Try it - Your answer must consist of the lines running from the one that holds "have h := hfixall" to the end of the data, copied exactly.

Materials provided -
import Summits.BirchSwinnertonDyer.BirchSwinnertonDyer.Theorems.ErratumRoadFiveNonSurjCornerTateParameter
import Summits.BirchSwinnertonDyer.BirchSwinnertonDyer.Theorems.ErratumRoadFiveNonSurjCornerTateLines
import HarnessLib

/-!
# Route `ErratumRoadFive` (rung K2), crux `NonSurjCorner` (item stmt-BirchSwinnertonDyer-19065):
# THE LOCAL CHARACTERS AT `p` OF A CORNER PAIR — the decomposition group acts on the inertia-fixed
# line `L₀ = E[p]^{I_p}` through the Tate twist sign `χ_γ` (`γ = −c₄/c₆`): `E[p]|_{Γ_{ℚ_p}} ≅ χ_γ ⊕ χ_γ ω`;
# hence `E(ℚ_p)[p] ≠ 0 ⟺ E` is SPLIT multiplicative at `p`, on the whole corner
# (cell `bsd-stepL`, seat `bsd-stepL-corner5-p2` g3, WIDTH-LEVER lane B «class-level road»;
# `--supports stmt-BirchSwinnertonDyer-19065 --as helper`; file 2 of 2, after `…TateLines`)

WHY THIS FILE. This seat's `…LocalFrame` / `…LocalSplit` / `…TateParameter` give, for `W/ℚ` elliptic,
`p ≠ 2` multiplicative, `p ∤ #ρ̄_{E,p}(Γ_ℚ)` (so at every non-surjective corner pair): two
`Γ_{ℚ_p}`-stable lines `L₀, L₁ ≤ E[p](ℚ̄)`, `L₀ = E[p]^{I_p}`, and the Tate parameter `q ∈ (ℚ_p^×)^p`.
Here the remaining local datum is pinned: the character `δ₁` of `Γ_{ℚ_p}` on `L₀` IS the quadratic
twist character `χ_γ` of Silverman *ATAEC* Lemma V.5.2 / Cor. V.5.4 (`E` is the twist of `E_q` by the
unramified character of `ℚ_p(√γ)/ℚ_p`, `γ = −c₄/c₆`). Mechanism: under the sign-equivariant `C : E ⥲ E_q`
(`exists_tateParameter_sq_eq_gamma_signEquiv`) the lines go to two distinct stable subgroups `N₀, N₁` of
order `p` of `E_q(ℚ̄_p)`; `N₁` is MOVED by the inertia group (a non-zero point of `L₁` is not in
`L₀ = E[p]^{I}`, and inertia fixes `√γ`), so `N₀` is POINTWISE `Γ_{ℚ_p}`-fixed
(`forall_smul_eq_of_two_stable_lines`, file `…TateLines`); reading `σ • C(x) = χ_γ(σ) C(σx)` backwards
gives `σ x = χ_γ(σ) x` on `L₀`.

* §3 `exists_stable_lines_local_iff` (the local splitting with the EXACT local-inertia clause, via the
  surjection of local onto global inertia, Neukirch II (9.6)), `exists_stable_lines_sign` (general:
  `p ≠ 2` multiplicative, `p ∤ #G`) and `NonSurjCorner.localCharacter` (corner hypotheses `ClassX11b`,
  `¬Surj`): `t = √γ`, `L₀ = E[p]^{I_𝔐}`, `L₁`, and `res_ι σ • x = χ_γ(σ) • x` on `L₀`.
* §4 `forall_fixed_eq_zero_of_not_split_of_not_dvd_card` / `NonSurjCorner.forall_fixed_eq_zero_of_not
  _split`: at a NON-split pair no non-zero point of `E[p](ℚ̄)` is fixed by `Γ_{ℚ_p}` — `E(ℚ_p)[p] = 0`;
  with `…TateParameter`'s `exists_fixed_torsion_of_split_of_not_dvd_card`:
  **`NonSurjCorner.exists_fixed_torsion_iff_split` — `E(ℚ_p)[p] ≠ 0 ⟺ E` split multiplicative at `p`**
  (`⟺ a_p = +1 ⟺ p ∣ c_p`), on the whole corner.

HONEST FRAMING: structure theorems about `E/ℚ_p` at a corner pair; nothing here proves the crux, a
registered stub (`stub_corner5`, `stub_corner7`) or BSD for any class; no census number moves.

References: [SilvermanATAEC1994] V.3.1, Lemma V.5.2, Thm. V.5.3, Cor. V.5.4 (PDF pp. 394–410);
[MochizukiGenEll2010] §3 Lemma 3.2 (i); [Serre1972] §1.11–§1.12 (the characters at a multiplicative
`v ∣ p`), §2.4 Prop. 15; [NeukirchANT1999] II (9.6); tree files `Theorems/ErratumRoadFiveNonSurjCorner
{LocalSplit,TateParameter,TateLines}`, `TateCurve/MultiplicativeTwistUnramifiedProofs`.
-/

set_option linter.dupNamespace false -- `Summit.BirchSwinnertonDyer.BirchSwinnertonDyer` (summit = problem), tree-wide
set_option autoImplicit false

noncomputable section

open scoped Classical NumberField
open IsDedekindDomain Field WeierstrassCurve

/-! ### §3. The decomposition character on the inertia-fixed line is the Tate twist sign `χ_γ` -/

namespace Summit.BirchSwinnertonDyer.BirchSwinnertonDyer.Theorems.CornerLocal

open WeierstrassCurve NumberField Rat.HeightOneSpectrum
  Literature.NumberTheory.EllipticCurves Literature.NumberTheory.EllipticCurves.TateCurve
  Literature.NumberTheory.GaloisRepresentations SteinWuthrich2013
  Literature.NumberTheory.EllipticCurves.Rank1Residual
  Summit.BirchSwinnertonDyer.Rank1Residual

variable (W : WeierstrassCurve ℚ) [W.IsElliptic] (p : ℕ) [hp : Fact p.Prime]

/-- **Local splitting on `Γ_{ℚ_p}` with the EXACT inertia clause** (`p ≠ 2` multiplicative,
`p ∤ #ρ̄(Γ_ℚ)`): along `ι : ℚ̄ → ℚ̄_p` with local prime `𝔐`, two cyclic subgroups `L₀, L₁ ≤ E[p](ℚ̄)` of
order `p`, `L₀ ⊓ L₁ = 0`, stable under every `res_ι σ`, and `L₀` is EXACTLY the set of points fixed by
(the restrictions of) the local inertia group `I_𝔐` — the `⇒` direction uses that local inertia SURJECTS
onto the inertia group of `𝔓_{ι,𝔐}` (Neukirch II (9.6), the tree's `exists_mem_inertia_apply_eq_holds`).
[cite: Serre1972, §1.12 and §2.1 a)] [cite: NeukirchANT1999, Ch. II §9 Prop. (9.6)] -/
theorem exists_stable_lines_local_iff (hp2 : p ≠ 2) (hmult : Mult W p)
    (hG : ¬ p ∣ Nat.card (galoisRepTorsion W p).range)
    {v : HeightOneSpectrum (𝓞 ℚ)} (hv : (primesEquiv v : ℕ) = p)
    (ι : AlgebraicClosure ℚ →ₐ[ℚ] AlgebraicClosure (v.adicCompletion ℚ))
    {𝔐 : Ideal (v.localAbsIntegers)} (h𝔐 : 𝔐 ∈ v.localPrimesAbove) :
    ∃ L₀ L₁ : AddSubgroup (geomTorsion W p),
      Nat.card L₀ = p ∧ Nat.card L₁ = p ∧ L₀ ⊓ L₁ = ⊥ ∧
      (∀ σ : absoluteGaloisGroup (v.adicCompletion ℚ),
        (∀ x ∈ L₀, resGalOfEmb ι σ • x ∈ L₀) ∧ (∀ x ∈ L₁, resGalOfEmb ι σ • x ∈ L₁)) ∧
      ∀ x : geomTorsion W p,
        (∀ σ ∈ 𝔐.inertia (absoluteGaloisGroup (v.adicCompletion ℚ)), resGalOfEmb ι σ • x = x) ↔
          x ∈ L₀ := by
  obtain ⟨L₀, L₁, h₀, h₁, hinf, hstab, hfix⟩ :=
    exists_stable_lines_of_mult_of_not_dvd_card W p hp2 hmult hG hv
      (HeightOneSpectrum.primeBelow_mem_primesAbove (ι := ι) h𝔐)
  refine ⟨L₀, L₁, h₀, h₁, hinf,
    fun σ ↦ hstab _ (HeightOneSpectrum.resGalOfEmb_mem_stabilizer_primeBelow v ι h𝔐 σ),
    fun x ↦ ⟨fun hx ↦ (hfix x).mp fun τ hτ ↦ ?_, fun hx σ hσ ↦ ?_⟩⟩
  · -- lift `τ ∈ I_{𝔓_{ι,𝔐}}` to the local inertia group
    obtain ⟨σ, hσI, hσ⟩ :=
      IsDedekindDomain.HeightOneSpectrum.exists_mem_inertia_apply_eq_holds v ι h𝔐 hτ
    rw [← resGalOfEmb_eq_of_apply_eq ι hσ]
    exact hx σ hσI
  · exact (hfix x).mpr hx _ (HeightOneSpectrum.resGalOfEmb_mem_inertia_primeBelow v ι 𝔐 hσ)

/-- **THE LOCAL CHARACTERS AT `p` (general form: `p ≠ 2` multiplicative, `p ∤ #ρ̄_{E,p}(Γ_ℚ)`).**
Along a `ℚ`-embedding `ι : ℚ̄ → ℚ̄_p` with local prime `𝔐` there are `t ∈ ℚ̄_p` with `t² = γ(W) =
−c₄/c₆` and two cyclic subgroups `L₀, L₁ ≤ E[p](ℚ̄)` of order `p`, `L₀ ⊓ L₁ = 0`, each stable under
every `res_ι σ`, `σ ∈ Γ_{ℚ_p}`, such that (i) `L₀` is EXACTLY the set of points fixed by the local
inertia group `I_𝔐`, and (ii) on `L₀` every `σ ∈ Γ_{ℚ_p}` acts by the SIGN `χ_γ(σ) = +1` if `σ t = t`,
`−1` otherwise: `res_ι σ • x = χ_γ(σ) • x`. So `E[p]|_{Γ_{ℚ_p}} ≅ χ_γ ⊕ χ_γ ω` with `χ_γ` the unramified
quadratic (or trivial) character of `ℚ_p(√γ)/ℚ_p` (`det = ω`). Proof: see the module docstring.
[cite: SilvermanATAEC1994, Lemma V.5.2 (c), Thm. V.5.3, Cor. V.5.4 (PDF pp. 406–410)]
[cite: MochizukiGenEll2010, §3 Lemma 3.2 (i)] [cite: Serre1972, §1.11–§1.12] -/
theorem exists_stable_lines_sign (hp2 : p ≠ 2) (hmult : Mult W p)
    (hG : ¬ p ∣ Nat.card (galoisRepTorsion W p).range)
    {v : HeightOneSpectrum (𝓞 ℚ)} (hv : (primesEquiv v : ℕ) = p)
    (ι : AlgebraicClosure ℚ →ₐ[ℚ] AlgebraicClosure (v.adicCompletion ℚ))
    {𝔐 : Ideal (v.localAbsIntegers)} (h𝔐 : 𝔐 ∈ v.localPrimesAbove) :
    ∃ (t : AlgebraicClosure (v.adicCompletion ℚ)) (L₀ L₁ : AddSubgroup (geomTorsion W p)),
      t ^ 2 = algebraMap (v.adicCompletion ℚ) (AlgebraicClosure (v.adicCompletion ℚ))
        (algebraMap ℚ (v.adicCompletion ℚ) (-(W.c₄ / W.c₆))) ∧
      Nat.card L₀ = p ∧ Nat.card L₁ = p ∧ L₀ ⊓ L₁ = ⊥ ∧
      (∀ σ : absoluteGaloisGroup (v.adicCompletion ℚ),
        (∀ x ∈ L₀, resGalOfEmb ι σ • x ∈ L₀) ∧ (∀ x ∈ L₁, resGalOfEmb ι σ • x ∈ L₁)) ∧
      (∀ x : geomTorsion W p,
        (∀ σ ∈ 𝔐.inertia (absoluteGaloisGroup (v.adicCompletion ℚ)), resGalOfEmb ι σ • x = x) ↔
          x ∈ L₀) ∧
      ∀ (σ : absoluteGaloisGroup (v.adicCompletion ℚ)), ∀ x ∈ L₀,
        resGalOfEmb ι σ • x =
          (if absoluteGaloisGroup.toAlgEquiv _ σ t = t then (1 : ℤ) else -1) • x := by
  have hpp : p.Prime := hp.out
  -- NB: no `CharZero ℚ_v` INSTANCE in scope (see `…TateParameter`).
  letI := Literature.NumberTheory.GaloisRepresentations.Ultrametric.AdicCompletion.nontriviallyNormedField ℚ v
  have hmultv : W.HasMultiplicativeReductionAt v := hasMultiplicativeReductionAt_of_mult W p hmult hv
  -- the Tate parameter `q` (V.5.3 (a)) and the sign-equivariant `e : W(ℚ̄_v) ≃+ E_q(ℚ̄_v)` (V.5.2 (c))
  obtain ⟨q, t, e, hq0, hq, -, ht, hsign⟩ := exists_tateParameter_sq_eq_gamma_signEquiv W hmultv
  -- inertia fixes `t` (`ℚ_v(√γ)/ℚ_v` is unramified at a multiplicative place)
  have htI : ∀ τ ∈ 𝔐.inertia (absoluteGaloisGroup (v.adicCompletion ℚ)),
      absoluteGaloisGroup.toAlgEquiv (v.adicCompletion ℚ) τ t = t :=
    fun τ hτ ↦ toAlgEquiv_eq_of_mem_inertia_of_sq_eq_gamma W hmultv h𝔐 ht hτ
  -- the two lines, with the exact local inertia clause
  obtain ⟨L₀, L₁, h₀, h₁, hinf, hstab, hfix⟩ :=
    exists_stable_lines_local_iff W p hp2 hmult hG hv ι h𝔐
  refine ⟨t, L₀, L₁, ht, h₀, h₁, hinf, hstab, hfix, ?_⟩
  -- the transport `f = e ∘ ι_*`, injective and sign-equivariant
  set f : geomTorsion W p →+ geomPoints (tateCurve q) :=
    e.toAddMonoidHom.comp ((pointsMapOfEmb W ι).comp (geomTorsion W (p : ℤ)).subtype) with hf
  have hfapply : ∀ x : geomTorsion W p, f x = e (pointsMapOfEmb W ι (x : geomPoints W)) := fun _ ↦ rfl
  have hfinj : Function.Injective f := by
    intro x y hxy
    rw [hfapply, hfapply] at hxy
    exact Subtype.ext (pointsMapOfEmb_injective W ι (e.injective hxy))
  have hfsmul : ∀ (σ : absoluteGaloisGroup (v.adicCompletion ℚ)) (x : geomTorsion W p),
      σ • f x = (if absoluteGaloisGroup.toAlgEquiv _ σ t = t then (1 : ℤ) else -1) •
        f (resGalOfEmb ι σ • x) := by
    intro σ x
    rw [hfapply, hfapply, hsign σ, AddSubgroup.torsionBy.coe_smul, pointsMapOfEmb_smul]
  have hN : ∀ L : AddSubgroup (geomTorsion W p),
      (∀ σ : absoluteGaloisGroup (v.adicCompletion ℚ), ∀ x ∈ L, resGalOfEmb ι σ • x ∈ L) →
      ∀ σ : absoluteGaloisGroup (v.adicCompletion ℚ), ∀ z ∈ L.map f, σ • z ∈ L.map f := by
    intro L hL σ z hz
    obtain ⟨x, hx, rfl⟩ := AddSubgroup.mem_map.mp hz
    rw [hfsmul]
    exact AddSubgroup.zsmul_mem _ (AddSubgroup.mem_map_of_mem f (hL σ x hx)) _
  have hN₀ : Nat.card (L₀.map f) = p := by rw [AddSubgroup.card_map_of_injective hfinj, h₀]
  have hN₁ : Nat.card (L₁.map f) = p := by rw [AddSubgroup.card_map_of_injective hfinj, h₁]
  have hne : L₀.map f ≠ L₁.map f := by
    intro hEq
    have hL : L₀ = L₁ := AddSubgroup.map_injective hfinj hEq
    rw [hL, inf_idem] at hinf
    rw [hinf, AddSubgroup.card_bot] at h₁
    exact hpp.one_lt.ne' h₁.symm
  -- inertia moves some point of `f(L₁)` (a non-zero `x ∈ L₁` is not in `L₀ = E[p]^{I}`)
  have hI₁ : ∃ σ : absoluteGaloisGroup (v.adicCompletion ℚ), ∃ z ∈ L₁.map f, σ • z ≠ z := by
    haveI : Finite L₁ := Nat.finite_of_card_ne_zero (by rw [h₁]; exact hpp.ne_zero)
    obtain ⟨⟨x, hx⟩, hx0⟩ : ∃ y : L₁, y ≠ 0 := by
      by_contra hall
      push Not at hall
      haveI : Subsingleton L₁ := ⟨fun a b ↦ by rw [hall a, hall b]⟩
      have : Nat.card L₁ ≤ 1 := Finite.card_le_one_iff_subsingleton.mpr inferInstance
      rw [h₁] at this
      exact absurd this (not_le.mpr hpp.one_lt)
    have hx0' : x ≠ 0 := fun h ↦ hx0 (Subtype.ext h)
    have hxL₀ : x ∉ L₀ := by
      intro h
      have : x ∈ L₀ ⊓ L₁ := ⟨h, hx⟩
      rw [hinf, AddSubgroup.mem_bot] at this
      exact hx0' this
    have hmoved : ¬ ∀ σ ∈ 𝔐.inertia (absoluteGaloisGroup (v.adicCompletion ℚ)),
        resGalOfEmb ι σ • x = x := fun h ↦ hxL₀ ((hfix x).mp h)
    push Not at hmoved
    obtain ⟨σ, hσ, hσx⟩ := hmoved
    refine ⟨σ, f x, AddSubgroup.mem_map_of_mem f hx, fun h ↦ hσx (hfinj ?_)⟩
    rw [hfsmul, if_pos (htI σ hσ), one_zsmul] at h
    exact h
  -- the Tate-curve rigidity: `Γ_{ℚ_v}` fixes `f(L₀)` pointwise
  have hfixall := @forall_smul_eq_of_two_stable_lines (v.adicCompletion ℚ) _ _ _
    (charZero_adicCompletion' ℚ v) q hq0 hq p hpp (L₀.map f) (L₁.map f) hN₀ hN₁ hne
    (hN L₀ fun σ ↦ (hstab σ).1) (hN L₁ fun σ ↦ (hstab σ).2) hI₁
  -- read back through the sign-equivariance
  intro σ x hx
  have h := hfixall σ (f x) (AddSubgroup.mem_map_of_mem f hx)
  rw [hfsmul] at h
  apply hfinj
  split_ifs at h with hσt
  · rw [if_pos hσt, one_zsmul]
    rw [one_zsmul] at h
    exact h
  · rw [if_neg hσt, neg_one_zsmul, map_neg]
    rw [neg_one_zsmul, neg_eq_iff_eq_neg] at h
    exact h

Response below -
  have h := hfixall σ (f x) (AddSubgroup.mem_map_of_mem f hx)
  rw [hfsmul] at h
  apply hfinj
  split_ifs at h with hσt
  · rw [if_pos hσt, one_zsmul]
    rw [one_zsmul] at h
    exact h
  · rw [if_neg hσt, neg_one_zsmul, map_neg]
    rw [neg_one_zsmul, neg_eq_iff_eq_neg] at h
    exact h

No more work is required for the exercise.